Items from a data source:
========
import Summits.BirchSwinnertonDyer.Rank1Residual.X11b.AnticyclotomicEmbedding
import Literature.NumberTheory.GaloisRepresentations.LocalGaloisGroupProofs
import Literature.NumberTheory.GaloisRepresentations.AbsGaloisRestrictSurjective
import Literature.NumberTheory.GaloisRepresentations.AbsGaloisGroupProofs
import Literature.NumberTheory.GaloisRepresentations.LocalKroneckerWeberInertiaProofs
import Literature.NumberTheory.Automorphic.AdicCompletionResidueCard
import HarnessLib

/-!
# The local Galois group at a prime of degree one: `Γ_{K_𝔭}` versus `Γ_{ℚ_v}`
# (crux `LocalTowerTorsionFiniteX3`, stmt-BirchSwinnertonDyer-19546 — FILE 3a of the hLine plan)

Seat `bsd-schneider-door-c4` (cell `bsd-schneider-ideate`), gen 5; route `SchneiderFreeAdditiveX3`.
Number-field plumbing for the transport of «the canonical line with its character» from `(ℚ̄, D_v)` to
`(K̄, D_𝔭)` (sibling file `…LineCharacterBaseChange`): for a number field `K` and a prime `𝔭 ∣ v` of `K`
over a place `v` of `ℚ`, with `ι : ℚ_v → K_𝔭` the local base change (`adicCompletionOfLiesOver`),

* `exists_absGaloisRestrict_tower_eq_conj` — transitivity of the tree's restriction maps
  `absGaloisRestrict` up to ONE inner automorphism, for any tower of fields `F ⊆ E ⊆ L` (restriction
  is defined through chosen embeddings of algebraic closures, unique up to conjugacy);
* `exists_absGaloisRestrict_adicCompletion_conj` — the two routes `Γ_{K_𝔭} → Γ_K → Γ_ℚ` and
  `Γ_{K_𝔭} → Γ_{ℚ_v} → Γ_ℚ` differ by a fixed conjugation `τ ∈ Γ_ℚ`;
* at DEGREE ONE (`e(𝔭|v) = f(𝔭|v) = 1`, so `ι` is onto): `Γ_{K_𝔭} → Γ_{ℚ_v}` is onto
  (`absGaloisRestrict_adicCompletion_surjective_of_degreeOne`), preserves Frobenius degrees
  (`isFrobPow_absGaloisRestrict_adicCompletion_of_inertiaDeg_eq_one`, `q_𝔭 = q_v`), and the two routes
  carry the same `p`-adic cyclotomic character (`cyclotomicCharacter_adicCompletion_eq_of_conj`).

Proofs only (no definition, no named fact, no `sorry`); helper for stmt-BirchSwinnertonDyer-19546;
closes nothing by itself; BSD is not advanced.  References: [SerreAbelianLadic1968] Ch. I §2.1
(decomposition groups are well defined up to conjugacy); [TateCorvallis1979] §1.4 (1.4.5)–(1.4.6).
-/

noncomputable section

open scoped Classical

namespace Summit.BirchSwinnertonDyer.BirchSwinnertonDyer.Theorems.SchneiderFreeAdditiveX3

open NumberField IsDedekindDomain Field
  Literature.NumberTheory.EllipticCurves Literature.NumberTheory.EllipticCurves.GreenbergSelmer
  Literature.NumberTheory.GaloisRepresentations Literature.NumberTheory.Automorphic
  Summit.BirchSwinnertonDyer.Rank1Residual.X11b

set_option linter.dupNamespace false

/-! ## §1. The local Galois group at a prime of degree one: `Γ_{K_𝔭}` versus `Γ_{ℚ_v}` -/

section Tower

/-- **Transitivity of restriction up to conjugacy** for a tower `F ⊆ E ⊆ L` of fields: the composite
`Γ_L → Γ_E → Γ_F` of the tree's restriction maps and `Γ_L → Γ_F` differ by an inner automorphism of
`Γ_F` (each restriction is defined through its own chosen embedding of algebraic closures, unique up
to conjugacy: `absGaloisRestrict_isConj_of_algHom_holds`).  Same statement and proof as
`SorensenPatching.exists_absGaloisRestrict_absGaloisRestrict_eq_conj`, re-derived to keep this file's
imports light. [cite: SerreAbelianLadic1968, Ch. I §2.1] -/
theorem exists_absGaloisRestrict_tower_eq_conj (F E L : Type*) [Field F] [Field E] [Field L]
    [Algebra F E] [Algebra E L] [Algebra F L] [IsScalarTower F E L] :
    ∃ τ : absoluteGaloisGroup F, ∀ σ : absoluteGaloisGroup L,
      absGaloisRestrict F E (absGaloisRestrict E L σ) = τ * absGaloisRestrict F L σ * τ⁻¹ := by
  refine absGaloisRestrict_isConj_of_algHom_holds F L
    (((absClosureEmbedding E L).restrictScalars F).comp (absClosureEmbedding F E))
    (fun σ => absGaloisRestrict F E (absGaloisRestrict E L σ)) (fun σ x => ?_)
  change absClosureEmbedding E L (absClosureEmbedding F E (_ • x)) =
    σ • absClosureEmbedding E L (absClosureEmbedding F E x)
  rw [absGaloisRestrict_apply_smul, absGaloisRestrict_apply_smul]

variable (K : Type) [Field K] [NumberField K] (v : HeightOneSpectrum (𝓞 ℚ))
  (𝔭 : HeightOneSpectrum (𝓞 K)) [h𝔭v : 𝔭.asIdeal.LiesOver v.asIdeal]

/-- `ℚ → ℚ_v → K_𝔭` is a scalar tower for the local base-change map `ι = adicCompletionOfLiesOver`
(ring homomorphisms out of `ℚ` are unique). [folklore] -/
theorem isScalarTower_rat_adicCompletionOfLiesOver :
    letI := (adicCompletionOfLiesOver ℚ K v 𝔭).toAlgebra
    IsScalarTower ℚ (v.adicCompletion ℚ) (𝔭.adicCompletion K) := by
  letI := (adicCompletionOfLiesOver ℚ K v 𝔭).toAlgebra
  refine IsScalarTower.of_algebraMap_eq fun x => ?_
  exact RingHom.congr_fun (Subsingleton.elim (algebraMap ℚ (𝔭.adicCompletion K))
    ((algebraMap (v.adicCompletion ℚ) (𝔭.adicCompletion K)).comp
      (algebraMap ℚ (v.adicCompletion ℚ)))) x

/-- **The two routes `Γ_{K_𝔭} → Γ_ℚ` are conjugate.**  For a prime `𝔭 ∣ v` of a number field `K`
the composites `Γ_{K_𝔭} → Γ_K → Γ_ℚ` and `Γ_{K_𝔭} → Γ_{ℚ_v} → Γ_ℚ` (the second along the local base
change `ι : ℚ_v → K_𝔭`) differ by one inner automorphism of `Γ_ℚ`.
[cite: SerreAbelianLadic1968, Ch. I §2.1] -/
theorem exists_absGaloisRestrict_adicCompletion_conj :
    letI := (adicCompletionOfLiesOver ℚ K v 𝔭).toAlgebra
    ∃ τ : absoluteGaloisGroup ℚ, ∀ σ : absoluteGaloisGroup (𝔭.adicCompletion K),
      absGaloisRestrict ℚ K (absGaloisRestrict K (𝔭.adicCompletion K) σ) =
        τ * absGaloisRestrict ℚ (v.adicCompletion ℚ)
              (absGaloisRestrict (v.adicCompletion ℚ) (𝔭.adicCompletion K) σ) * τ⁻¹ := by
  letI := (adicCompletionOfLiesOver ℚ K v 𝔭).toAlgebra
  haveI := isScalarTower_rat_adicCompletionOfLiesOver K v 𝔭
  obtain ⟨τ₁, h₁⟩ := exists_absGaloisRestrict_tower_eq_conj ℚ K (𝔭.adicCompletion K)
  obtain ⟨τ₂, h₂⟩ :=
    exists_absGaloisRestrict_tower_eq_conj ℚ (v.adicCompletion ℚ) (𝔭.adicCompletion K)
  refine ⟨τ₁ * τ₂⁻¹, fun σ => ?_⟩
  rw [h₁ σ, h₂ σ]
  group

/-- **At a prime of degree one `Γ_{K_𝔭} → Γ_{ℚ_v}` is onto**: `ι : ℚ_v → K_𝔭` is surjective
(`e(𝔭|v) f(𝔭|v) = [K_𝔭 : ℚ_v] = 1`, tree `surjective_adicCompletionOfLiesOver`), so `ℚ_v` is
algebraically closed in `K_𝔭` and `absGaloisRestrict_surjective_of_isIntegrallyClosedIn` applies.
[cite: SerreAbelianLadic1968, Ch. I §2.1] -/
theorem absGaloisRestrict_adicCompletion_surjective_of_degreeOne
    (he : 𝔭.asIdeal.ramificationIdx (𝓞 ℚ) = 1) (hf : 𝔭.asIdeal.inertiaDeg (𝓞 ℚ) = 1) :
    letI := (adicCompletionOfLiesOver ℚ K v 𝔭).toAlgebra
    Function.Surjective (absGaloisRestrict (v.adicCompletion ℚ) (𝔭.adicCompletion K)) := by
  letI := (adicCompletionOfLiesOver ℚ K v 𝔭).toAlgebra
  have hsurj : Function.Surjective (algebraMap (v.adicCompletion ℚ) (𝔭.adicCompletion K)) :=
    surjective_adicCompletionOfLiesOver ℚ K v 𝔭 he hf
  haveI : CharZero (𝔭.adicCompletion K) :=
    charZero_of_injective_algebraMap (algebraMap K (𝔭.adicCompletion K)).injective
  haveI : IsIntegrallyClosedIn (v.adicCompletion ℚ) (𝔭.adicCompletion K) :=
    isIntegrallyClosedIn_iff.mpr
      ⟨(algebraMap (v.adicCompletion ℚ) (𝔭.adicCompletion K)).injective, fun {x} _ => hsurj x⟩
  exact absGaloisRestrict_surjective_of_isIntegrallyClosedIn _ _

/-- **Equal residue cardinalities**: `q_{K_𝔭} = q_{ℚ_v}` when `f(𝔭|v) = 1`. [folklore] -/
theorem residueFieldCard_adicCompletion_eq_of_inertiaDeg_eq_one
    (hf : 𝔭.asIdeal.inertiaDeg (𝓞 ℚ) = 1) :
    IsNonarchimedeanLocalField.residueFieldCard (𝔭.adicCompletion K) =
      IsNonarchimedeanLocalField.residueFieldCard (v.adicCompletion ℚ) := by
  rw [residueFieldCard_adicCompletion_eq, residueFieldCard_adicCompletion_eq,
    HeightOneSpectrum.residueCard_eq_card_quotient, HeightOneSpectrum.residueCard_eq_card_quotient,
    ← Submodule.cardQuot_apply, ← Submodule.cardQuot_apply, ← Ideal.absNorm_apply,
    ← Ideal.absNorm_apply]
  exact absNorm_eq_absNorm_of_inertiaDeg_eq_one ℚ K v 𝔭 hf

/-- **Frobenius degrees are preserved** by `Γ_{K_𝔭} → Γ_{ℚ_v}` when `f(𝔭|v) = 1` (Tate's degree
scaling `IsFrobPow.absGaloisRestrict` with `q_{K_𝔭} = q_{ℚ_v}^1`). [cite: TateCorvallis1979, §1.4 (1.4.5)–(1.4.6)] -/
theorem isFrobPow_absGaloisRestrict_adicCompletion_of_inertiaDeg_eq_one
    (hf : 𝔭.asIdeal.inertiaDeg (𝓞 ℚ) = 1) {σ : absoluteGaloisGroup (𝔭.adicCompletion K)} {n : ℤ}
    (hσ : IsFrobPow σ n) :
    letI := (adicCompletionOfLiesOver ℚ K v 𝔭).toAlgebra
    IsFrobPow (absGaloisRestrict (v.adicCompletion ℚ) (𝔭.adicCompletion K) σ) n := by
  letI := (adicCompletionOfLiesOver ℚ K v 𝔭).toAlgebra
  have hq : IsNonarchimedeanLocalField.residueFieldCard (𝔭.adicCompletion K) =
      IsNonarchimedeanLocalField.residueFieldCard (v.adicCompletion ℚ) ^ 1 := by
    rw [pow_one]; exact residueFieldCard_adicCompletion_eq_of_inertiaDeg_eq_one K v 𝔭 hf
  have h := IsFrobPow.absGaloisRestrict_holds (v.adicCompletion ℚ) hσ 1 hq
  simpa using h

omit h𝔭v in
/-- **The cyclotomic character along the two routes.**  If the two routes `Γ_{K_𝔭} → Γ_ℚ` differ by
conjugation by `τ`, then `χ_p(res^K_𝔭 σ) = χ_p(res^ℚ_v (σ|_{ℚ̄_v}))` (`χ_p ∘ res^K_ℚ = χ_p`,
`cyclotomicCharacter_absGaloisRestrict`, and `χ_p` is a homomorphism to the commutative `ℤ_pˣ`).
[cite: SerreAbelianLadic1968, Ch. I §1.2] -/
theorem cyclotomicCharacter_adicCompletion_eq_of_conj (p : ℕ) [Fact p.Prime]
    [Algebra (v.adicCompletion ℚ) (𝔭.adicCompletion K)] {τ : absoluteGaloisGroup ℚ}
    (hτ : ∀ σ : absoluteGaloisGroup (𝔭.adicCompletion K),
      absGaloisRestrict ℚ K (absGaloisRestrict K (𝔭.adicCompletion K) σ) =
        τ * absGaloisRestrict ℚ (v.adicCompletion ℚ)
              (absGaloisRestrict (v.adicCompletion ℚ) (𝔭.adicCompletion K) σ) * τ⁻¹)
    (σ : absoluteGaloisGroup (𝔭.adicCompletion K)) :
    GaloisRep.cyclotomicCharacter K p (absGaloisRestrict K (𝔭.adicCompletion K) σ) =
      GaloisRep.cyclotomicCharacter ℚ p (absGaloisRestrict ℚ (v.adicCompletion ℚ)
        (absGaloisRestrict (v.adicCompletion ℚ) (𝔭.adicCompletion K) σ)) := by
  haveI : NeZero (p : ℚ) := ⟨by exact_mod_cast (Fact.out : p.Prime).ne_zero⟩
  rw [← cyclotomicCharacter_absGaloisRestrict ℚ K p, hτ σ, map_mul, map_mul, map_inv,
    mul_inv_cancel_comm]

end Tower

end Summit.BirchSwinnertonDyer.BirchSwinnertonDyer.Theorems.SchneiderFreeAdditiveX3

end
========
* **To do**
From the first line of the records above to the line that contains "gen 5; route", quote each line exactly.

* **Your solution**
import Summits.BirchSwinnertonDyer.Rank1Residual.X11b.AnticyclotomicEmbedding
import Literature.NumberTheory.GaloisRepresentations.LocalGaloisGroupProofs
import Literature.NumberTheory.GaloisRepresentations.AbsGaloisRestrictSurjective
import Literature.NumberTheory.GaloisRepresentations.AbsGaloisGroupProofs
import Literature.NumberTheory.GaloisRepresentations.LocalKroneckerWeberInertiaProofs
import Literature.NumberTheory.Automorphic.AdicCompletionResidueCard
import HarnessLib

/-!
# The local Galois group at a prime of degree one: `Γ_{K_𝔭}` versus `Γ_{ℚ_v}`
# (crux `LocalTowerTorsionFiniteX3`, stmt-BirchSwinnertonDyer-19546 — FILE 3a of the hLine plan)

Seat `bsd-schneider-door-c4` (cell `bsd-schneider-ideate`), gen 5; route `SchneiderFreeAdditiveX3`.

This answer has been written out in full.